In this third of a series of beginner tutorials, we finally get a bit of editing done using time selections. The context sensitive nature of Reaper is discussed along with some further navigational and editing techniques. These include selecting and moving between items, scrubbing, moving by beats or measures, making and refining time selections, previewing your edit and the implications of your zoom factor.
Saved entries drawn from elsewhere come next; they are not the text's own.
/-- **Lemma 4.9 (4.16) for `𝒦₋^{(24)}|₁₂γ`, `γ ∈ {I, T, TS}`** (multiplied-out; the rows of `(𝒦 − 𝒢)|γ` are `ψ|γ`,
`𝒢 = minus24G (ψ₂|γ) (ψ₄|γ)`): on `Im τ, Im z ≥ δ`,
`‖((𝒦₋^{(24)}|₁₂γ)(τ,z) − 𝒢(τ,z))·Δ(τ)Δ(z)(j(τ)−j(z))‖ ≤ C|τ|²|z|²e^{−π Im z}`. [cite: CohnEtAl2019, Lemma 4.9 (4.16)] -/
theorem kernelMinus24_sub_G_bound_416 {δ : ℝ} (hδ : 0 < δ) (γ : SL(2, ℤ))
    (hγ : γ = 1 ∨ γ = ModularGroup.T ∨ γ = ModularGroup.T * ModularGroup.S) :
    ∃ C : ℝ, ∀ τ z : ℍ, δ ≤ τ.im → δ ≤ z.im →
      ‖(((fun σ => kernelMinus24 σ z) ∣[(12 : ℤ)] γ) τ - minus24G (psi2 ∣[(2 : ℤ)] γ) (psi4 ∣[(4 : ℤ)] γ) τ z) *
        (ModularForm.discriminant τ * ModularForm.discriminant z * (kleinJ τ - kleinJ z))‖
          ≤ C * (‖(τ : ℂ)‖ ^ 2 * ‖(z : ℂ)‖ ^ 2 * expDecayHalf z) := by
  obtain ⟨hψ4, hψ2, _, _, _, h4T, h4TS⟩ := halfPlane_isBigO_psi hδ
  obtain ⟨_, _, _, _, _, _, _, _, hxi2, _, hxi2S, _⟩ := halfPlane_isBigO_theta hδ
  obtain ⟨_, _, _, _, _, _, _, h1, _, _⟩ := halfPlane_isBigO_basic hδ
  have h2T : (psi2 + (π * I) • xi2) =O[𝓟 (halfPlane δ)] fun τ : ℍ => ‖(τ : ℂ)‖ := by
    have hx : xi2 =O[𝓟 (halfPlane δ)] fun τ : ℍ => ‖(τ : ℂ)‖ := by simpa using h1.mul hxi2
    exact (hψ2.add (hx.const_mul_left (π * I : ℂ))).congr_left fun τ => by simp [smul_eq_mul]
  have h2TS : (psi2 + (π * I) • xi2S) =O[𝓟 (halfPlane δ)] fun τ : ℍ => ‖(τ : ℂ)‖ := by
    have hx : xi2S =O[𝓟 (halfPlane δ)] fun τ : ℍ => ‖(τ : ℂ)‖ := by simpa using h1.mul hxi2S
    exact (hψ2.add (hx.const_mul_left (π * I : ℂ))).congr_left fun τ => by simp [smul_eq_mul]
  have main : ∀ {R2 R4 : ℍ → ℂ}, psi2 ∣[(2 : ℤ)] γ = R2 → psi4 ∣[(4 : ℤ)] γ = R4 →
      R2 =O[𝓟 (halfPlane δ)] (fun τ : ℍ => ‖(τ : ℂ)‖) → R4 =O[𝓟 (halfPlane δ)] (fun τ : ℍ => ‖(τ : ℂ)‖) →
      ∃ C : ℝ, ∀ τ z : ℍ, δ ≤ τ.im → δ ≤ z.im →
        ‖(((fun σ => kernelMinus24 σ z) ∣[(12 : ℤ)] γ) τ - minus24G (psi2 ∣[(2 : ℤ)] γ) (psi4 ∣[(4 : ℤ)] γ) τ z) *
          (ModularForm.discriminant τ * ModularForm.discriminant z * (kleinJ τ - kleinJ z))‖
            ≤ C * (‖(τ : ℂ)‖ ^ 2 * ‖(z : ℂ)‖ ^ 2 * expDecayHalf z) := by
    intro R2 R4 e2 e4 hR2 hR4
    have hw : ∀ p : ℍ × ℍ, 0 ≤ ‖(p.1 : ℂ)‖ * (‖(p.2 : ℂ)‖ * expDecayHalf p.2) := fun p =>
      mul_nonneg (norm_nonneg _) (mul_nonneg (norm_nonneg _) (expDecayHalf_pos _).le)
    obtain ⟨C, hC⟩ := minus24Kernel_sub_G_bound_of_isBigO hw (minus24M_isBigO hδ hR2 hR4)
    refine ⟨|C| / δ ^ 2, fun τ z hτ hz => ?_⟩
    have h := hC τ z hτ hz
    rw [kernelMinus24_eq_minus24Kernel, minus24Kernel_slash, e2, e4]
    refine h.trans ?_
    have hb0 : 0 ≤ expDecayHalf z := (expDecayHalf_pos z).le
    have hX0 : 0 ≤ ‖(τ : ℂ)‖ * (‖(z : ℂ)‖ * expDecayHalf z) := hw (τ, z)
    have hτ1 : δ ≤ ‖(τ : ℂ)‖ := hτ.trans (im_le_norm_coe τ)
    have hz1 : δ ≤ ‖(z : ℂ)‖ := hz.trans (im_le_norm_coe z)
    have h1' : C * (‖(τ : ℂ)‖ * (‖(z : ℂ)‖ * expDecayHalf z)) ≤ |C| * (‖(τ : ℂ)‖ * (‖(z : ℂ)‖ * expDecayHalf z)) :=
      mul_le_mul_of_nonneg_right (le_abs_self C) hX0
    refine h1'.trans ?_
    rw [show |C| / δ ^ 2 * (‖(τ : ℂ)‖ ^ 2 * ‖(z : ℂ)‖ ^ 2 * expDecayHalf z) =
      |C| * (‖(τ : ℂ)‖ * (‖(z : ℂ)‖ * expDecayHalf z)) * ((‖(τ : ℂ)‖ / δ) * (‖(z : ℂ)‖ / δ)) by field_simp]
    refine le_mul_of_one_le_right (mul_nonneg (abs_nonneg C) hX0) ?_
    have a : 1 ≤ ‖(τ : ℂ)‖ / δ := by rw [le_div_iff₀ hδ]; linarith
    have b : 1 ≤ ‖(z : ℂ)‖ / δ := by rw [le_div_iff₀ hδ]; linarith
    nlinarith
  rcases hγ with rfl | rfl | rfl
  · exact main (by rw [SlashAction.slash_one]) (by rw [SlashAction.slash_one]) hψ2 hψ4
  · obtain ⟨⟨hT2, hT4⟩, _, _⟩ := psi_rows_slash
    exact main hT2 hT4 h2T h4T
  · obtain ⟨_, hS2, hS4⟩ := psi_rows_slash
    exact main hS2 hS4 h2TS h4TS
Keyboard Shortcuts Mentioned
Left Arrow View: Move cursor left one pixel
Right Arrow View: Move cursor right one pixel
Command+Left Arrow Item navigation: Select and move to previous item
Command+Right Arrow Item navigation: Select and move to next item
Page Up Move edit cursor back one measure
Page Down Move edit cursor forward one measure
Command+Page Up Move edit cursor back one beat
Command+Page Down Move edit cursor forward one beat
Delete OSARA: Remove items/tracks/contents of time selection/markers/envelope points (depending on focus)
[ Time selection: Set start point
] Time selection: Set end point
Option+[ Time selection: Nudge left edge left
Option+] Time selection: Nudge left edge right
Command+[ Time selection: Nudge right edge left
Command+] Time selection: Nudge right edge right
Option+Space Transport: Play (skip time selection)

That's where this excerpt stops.